22:28 gfxstrand[d]: So is there one doorbell for everything?
22:28 skeggsb9778[d]: As long as you don't write GPPUT in USERD before you've filled the data in the GPFIFO/push buffers, nothing terrible will happen
22:29 skeggsb9778[d]: Yes, VOLTA_USERMODE_A is a shared address range. The doorbell reg takes runlist+chid
22:29 skeggsb9778[d]: (it's technically an opaque handle from the RM, but in current HW that maps to runlist+chid in practice)
22:30 skeggsb9778[d]: on Volta, it's just chid
23:07 gfxstrand[d]: tiredchiku[d]: The annoying bit is that `depthClampZeroOne` and `VK_EXT_depth_range_unrestricted` kind-of conflict.

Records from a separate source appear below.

import Literature.IUT.LogVolume.PilotDivisorsArchThreshold
import Literature.IUT.LogVolume.GenuineLogTheta
import Mathlib.Tactic.FieldSimp
import Mathlib.Tactic.Ring
import Mathlib.Tactic.Linarith
import HarnessLib

/-!
# The archimedean threshold at the DEFINED numbers of a genuine Θ-volume input: the hull slack Cor. 3.12 needs

PROOF-ONLY addendum (theorems, no definitions; abc-iut cell, seat abc-iut-w5-d030 gen 9) to abc-iut-w5-d241's
`PilotDivisorsArchThreshold` (the comparison `−deĝ̲(P_q) ≤ −deĝ̲_lgp(P_Θ) + 𝔼_j (j+1)·c` holds iff
`deĝ̲(𝔮) ≤ 6·l·(l+5)·c/((l+4)(l−3))`) and abc-iut-S2's `GenuineLogTheta` (the DEFINED numbers of [IUTchIII] Cor. 3.12
for a genuine input `I`: `archLogTheta l = ((l+5)/4)·log π` — [IUTchIV] Thm. 1.10 Step (vii), kurims Apr-2020
manuscript p. 30: "The resulting “procession-normalized upper bound” is given by `((l+5)/4)·log(π)`" —, the `Prop`s
`Cor312Of I : −|log(q)| ≤ −|log(Θ)|` and `HullEstimateOf I δ : negLogThetaNonarch I ≤ −deĝ̲_lgp(P_Θ) + δ`, and the
bookkeeping `gap_le_of_cor312Of_of_hullEstimateOf : deĝ̲_lgp(P_Θ) − deĝ̲(P_q) ≤ δ + archLogTheta l`).

What is proved (classical real arithmetic; nothing disputed is used or asserted):
* `archLogTheta_eq_processionNormalized` — S2's closed form IS L6's procession-normalisation of `i ↦ (i+2)·log π`
  ([IUTchIII] Prop. 3.9 (i); `|S^±_{j+1}| = j+1`, `j = i+1`), so `neg_ndeg_qPilot_le_archLogTheta_iff` restates the
  threshold with `archLogTheta l` on the left;
* **`gap_le_add_archLogTheta_iff`** — with a slack `δ`: `deĝ̲_lgp(P_Θ) − deĝ̲(P_q) ≤ δ + ((l+5)/4)·log π` iff
  `((l+4)(l−3)/(24l))·deĝ̲(𝔮) − ((l+5)/4)·log π ≤ δ` — the procession-normalised log-volume the (Ind1)/(Ind2)/(Ind3)
  hull must contribute ABOVE the regions' own nonarchimedean volume `−deĝ̲_lgp(P_Θ)`, in closed form
  (`gap_le_add_archLogTheta_iff_ndeg_le`: equivalently `deĝ̲(𝔮) ≤ 24·l·(δ + ((l+5)/4)·log π)/((l+4)(l−3))`, the shape of
  the height bound of [IUTchIV] Thm. 1.10);
* for a genuine input `I`: **`ThetaVolumeInput.hullSlack_le_of_cor312Of_of_hullEstimateOf`** (Cor. 3.12 for `I` AND a
  hull estimate with slack `δ` force `((l+4)(l−3)/(24l))·deĝ̲(𝔮) − ((l+5)/4)·log π ≤ δ`),
  `ThetaVolumeInput.ndeg_qDivisor_le_of_cor312Of_of_hullEstimateOf`, and the contrapositive
  **`ThetaVolumeInput.not_cor312Of_of_hullEstimateOf_of_lt`**: a hull estimate with slack
  `δ < ((l+4)(l−3)/(24l))·deĝ̲(𝔮) − ((l+5)/4)·log π` REFUTES `Cor312Of I`; in particular
  (`not_cor312Of_of_hullEstimateOf_zero`) a SHARP hull estimate (`δ = 0`: the hull adds no nonarchimedean volume)
  refutes `Cor312Of I` for every input with `deĝ̲(𝔮) > (50/3)·log π`.

[cite: Mochizuki2012, IUTchIV Thm. 1.10 Step (vii) p. 30, Step (viii) p. 30–31] [cite: DupuyHilado2025, §3.3, §1 (1.1)]
HONEST FRAMING: `Cor312Of`/`HullEstimateOf` are `Prop`s of the tree, never asserted here; the theorems are implications
between them and one real inequality; no side taken on [IUTchIII] Cor. 3.12; nothing here asserts abc proved or refuted.
-/

noncomputable section

namespace Literature.IUT.LogVolume

open Literature.IUT.LogThetaLattice (processionNormalized)

namespace PilotData

variable {F : Type*} [Field F] [NumberField F] (X : PilotData F)

/-- **`archLogTheta l = ((l+5)/4)·log π` IS the procession-normalised family `i ↦ (i+2)·log π`** (`|S^±_{j+1}| = j+1`
factors of `π` in the Step (vii) container `π^{j+1}·B_I`, `j = i+1`; abc-iut-w5-d241's
`processionNormalized_natCast_add_two_mul`). [cite: Mochizuki2012, IUTchIV Thm. 1.10 Step (vii) p. 30] -/
theorem archLogTheta_eq_processionNormalized :
    ThetaVolumeInput.archLogTheta X.l =
      processionNormalized (fun i : Fin X.lstar => (((i : ℕ) : ℝ) + 2) * Real.log Real.pi) := by
  rw [processionNormalized_natCast_add_two_mul, ThetaVolumeInput.archLogTheta]

/-- The threshold with S2's closed form on the left: `−deĝ̲(P_q) ≤ −deĝ̲_lgp(P_Θ) + archLogTheta l` iff
`deĝ̲(𝔮) ≤ 6·l·(l+5)·log π/((l+4)(l−3))`. [cite: Mochizuki2012, IUTchIV Thm. 1.10 Step (vii) p. 30]
[cite: DupuyHilado2025, §3.3] -/
theorem neg_ndeg_qPilot_le_archLogTheta_iff :
    -FinDivisor.ndeg F X.qPilot ≤ -LgpDivisor.ndegLgp X.thetaPilot + ThetaVolumeInput.archLogTheta X.l ↔
      FinDivisor.ndeg F X.qDivisor ≤
        6 * X.l * ((X.l : ℝ) + 5) * Real.log Real.pi / (((X.l : ℝ) + 4) * ((X.l : ℝ) - 3)) := by
  rw [archLogTheta_eq_processionNormalized, neg_ndeg_qPilot_le_iff]

/-- **The hull slack in closed form.** With a slack `δ`: `deĝ̲_lgp(P_Θ) − deĝ̲(P_q) ≤ δ + ((l+5)/4)·log π` iff
`((l+4)(l−3)/(24l))·deĝ̲(𝔮) − ((l+5)/4)·log π ≤ δ`. [cite: DupuyHilado2025, §3.3]
[cite: Mochizuki2012, IUTchIV Thm. 1.10 Step (vii) p. 30] -/
theorem gap_le_add_archLogTheta_iff (δ : ℝ) :
    LgpDivisor.ndegLgp X.thetaPilot - FinDivisor.ndeg F X.qPilot ≤ δ + ThetaVolumeInput.archLogTheta X.l ↔
      ((X.l : ℝ) + 4) * ((X.l : ℝ) - 3) / (24 * X.l) * FinDivisor.ndeg F X.qDivisor -
          ((X.l : ℝ) + 5) / 4 * Real.log Real.pi ≤ δ := by
  rw [ndegLgp_thetaPilot_sub_ndeg_qPilot, ThetaVolumeInput.archLogTheta]
  constructor
  · intro h
    linarith
  · intro h
    linarith

/-- … equivalently, solved for the Tate-divisor degree: `deĝ̲(𝔮) ≤ 24·l·(δ + ((l+5)/4)·log π)/((l+4)(l−3))` — the
shape of the height bound of [IUTchIV] Thm. 1.10 (Step (viii): sum the local bounds, compare with `−|log(q)|`).
[cite: Mochizuki2012, IUTchIV Thm. 1.10 Step (viii) p. 30–31] [cite: DupuyHilado2025, §3.3] -/
theorem gap_le_add_archLogTheta_iff_ndeg_le (δ : ℝ) :
    LgpDivisor.ndegLgp X.thetaPilot - FinDivisor.ndeg F X.qPilot ≤ δ + ThetaVolumeInput.archLogTheta X.l ↔
      FinDivisor.ndeg F X.qDivisor ≤
        24 * (X.l : ℝ) * (δ + ((X.l : ℝ) + 5) / 4 * Real.log Real.pi) / (((X.l : ℝ) + 4) * ((X.l : ℝ) - 3)) := by
  have hden := X.lFactor_pos
  have hl := X.l_cast_pos
  have h24 : (0 : ℝ) < 24 * X.l := by linarith
  rw [gap_le_add_archLogTheta_iff, le_div_iff₀ hden, sub_le_iff_le_add, div_mul_eq_mul_div, div_le_iff₀ h24]
  constructor
  · intro h
    nlinarith [h]
  · intro h
    nlinarith [h]

end PilotData

namespace ThetaVolumeInput

variable {F₀ : Type} [Field F₀] [NumberField F₀] {K : Type} [Field K] [NumberField K] [Algebra F₀ K]
  (I : ThetaVolumeInput F₀ K)

/-- **Cor. 3.12 for the input AND a hull estimate with slack `δ` force
`((l+4)(l−3)/(24l))·deĝ̲(𝔮) − ((l+5)/4)·log π ≤ δ`**: the hull must contribute at least that much procession-normalised
log-volume above the regions' own (`gap_le_of_cor312Of_of_hullEstimateOf` in closed form). Two `Prop`s of the tree as
hypotheses; nothing asserted. [cite: Mochizuki2012, IUTchIV Thm. 1.10 Step (viii) p. 30–31] [cite: DupuyHilado2025, §1 (1.1)] -/
theorem hullSlack_le_of_cor312Of_of_hullEstimateOf {δ : ℝ} (h1 : I.Cor312Of) (h2 : I.HullEstimateOf δ) :
    ((I.X.l : ℝ) + 4) * ((I.X.l : ℝ) - 3) / (24 * I.X.l) * FinDivisor.ndeg F₀ I.X.qDivisor -
        ((I.X.l : ℝ) + 5) / 4 * Real.log Real.pi ≤ δ :=
  (I.X.gap_le_add_archLogTheta_iff δ).1 (I.gap_le_of_cor312Of_of_hullEstimateOf h1 h2)

/-- … hence `log(q) = deĝ̲(𝔮) ≤ 24·l·(δ + ((l+5)/4)·log π)/((l+4)(l−3))`.
[cite: Mochizuki2012, IUTchIV Thm. 1.10 Step (viii) p. 30–31] -/
theorem ndeg_qDivisor_le_of_cor312Of_of_hullEstimateOf {δ : ℝ} (h1 : I.Cor312Of) (h2 : I.HullEstimateOf δ) :
    FinDivisor.ndeg F₀ I.X.qDivisor ≤
      24 * (I.X.l : ℝ) * (δ + ((I.X.l : ℝ) + 5) / 4 * Real.log Real.pi) /
        (((I.X.l : ℝ) + 4) * ((I.X.l : ℝ) - 3)) :=
  (I.X.gap_le_add_archLogTheta_iff_ndeg_le δ).1 (I.gap_le_of_cor312Of_of_hullEstimateOf h1 h2)

/-- **Contrapositive: a hull estimate with slack below the needed amount REFUTES `Cor312Of I`.** If
`HullEstimateOf I δ` with `δ < ((l+4)(l−3)/(24l))·deĝ̲(𝔮) − ((l+5)/4)·log π`, then `¬ Cor312Of I`. An implication between
the tree's `Prop`s; no side taken. [cite: Mochizuki2012, IUTchIV Thm. 1.10 Step (viii) p. 30–31] [cite: DupuyHilado2025, §1 (1.1)] -/
theorem not_cor312Of_of_hullEstimateOf_of_lt {δ : ℝ} (h2 : I.HullEstimateOf δ)
    (hδ : δ < ((I.X.l : ℝ) + 4) * ((I.X.l : ℝ) - 3) / (24 * I.X.l) * FinDivisor.ndeg F₀ I.X.qDivisor -
        ((I.X.l : ℝ) + 5) / 4 * Real.log Real.pi) :
    ¬ I.Cor312Of := fun h1 =>
  absurd (I.hullSlack_le_of_cor312Of_of_hullEstimateOf h1 h2) (not_le.mpr hδ)

/-- **The sharp case `δ = 0`** (the hull adds no nonarchimedean volume above the regions' own `−deĝ̲_lgp(P_Θ)` — the
situation of the cell's fourth-corner certificate before any indeterminacy is paid): then `Cor312Of I` FAILS for every
input with `deĝ̲(𝔮) > (50/3)·log π` (abc-iut-w5-d241's envelope `threshold_mul_le`), at every prime `l ≥ 5`.
[cite: Mochizuki2012, IUTchIV Thm. 1.10 Step (vii) p. 30] [cite: DupuyHilado2025, §3.3] -/
theorem not_cor312Of_of_hullEstimateOf_zero (h2 : I.HullEstimateOf 0)
    (hq : 50 / 3 * Real.log Real.pi < FinDivisor.ndeg F₀ I.X.qDivisor) : ¬ I.Cor312Of := by
  intro h1
  have h := I.ndeg_qDivisor_le_of_cor312Of_of_hullEstimateOf h1 h2
  rw [zero_add, show 24 * (I.X.l : ℝ) * (((I.X.l : ℝ) + 5) / 4 * Real.log Real.pi) =
    6 * I.X.l * ((I.X.l : ℝ) + 5) * Real.log Real.pi by ring] at h
  have hpi : (0 : ℝ) ≤ Real.log Real.pi := (Real.log_pos (by linarith [Real.pi_gt_three])).le
  exact absurd (h.trans (I.X.threshold_mul_le hpi)) (not_le.mpr hq)

/-- Conversely, in the sharp case the comparison `Cor312Of I` HOLDS whenever `deĝ̲(𝔮) ≤ 6·log π`, PROVIDED the
nonarchimedean part of `−|log(Θ)|` is at least the regions' own `−deĝ̲_lgp(P_Θ)` (the trivial direction of the hull,
hypothesis `hle`). [cite: Mochizuki2012, IUTchIV Thm. 1.10 Step (vii) p. 30] [cite: DupuyHilado2025, §3.3] -/
theorem cor312Of_of_le (hle : -LgpDivisor.ndegLgp I.X.thetaPilot ≤ I.negLogThetaNonarch)
    (hq : FinDivisor.ndeg F₀ I.X.qDivisor ≤ 6 * Real.log Real.pi) : I.Cor312Of := by
  have hpi : (0 : ℝ) ≤ Real.log Real.pi := (Real.log_pos (by linarith [Real.pi_gt_three])).le
  have h := (I.X.neg_ndeg_qPilot_le_archLogTheta_iff).2 (hq.trans (I.X.six_mul_le_threshold_mul hpi))
  unfold Cor312Of negLogTheta negAbsLogQ
  linarith

end ThetaVolumeInput

end Literature.IUT.LogVolume

end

Section 29.10.1 of the Vulkan spec has the rules for sorting it out:
23:07 gfxstrand[d]: https://registry.khronos.org/vulkan/specs/1.3-extensions/html/chap29.html#_depth_clamping_and_range_adjustment
23:08 gfxstrand[d]: If we have to do the clamp in the shader (I suspect we do), we'll have to push a uniform based on the setting of those two bits and only clamp in the shader if the uniform is set.
23:08 gfxstrand[d]: It'll only add like 2 instructions so I'm not too worried about the perf implications.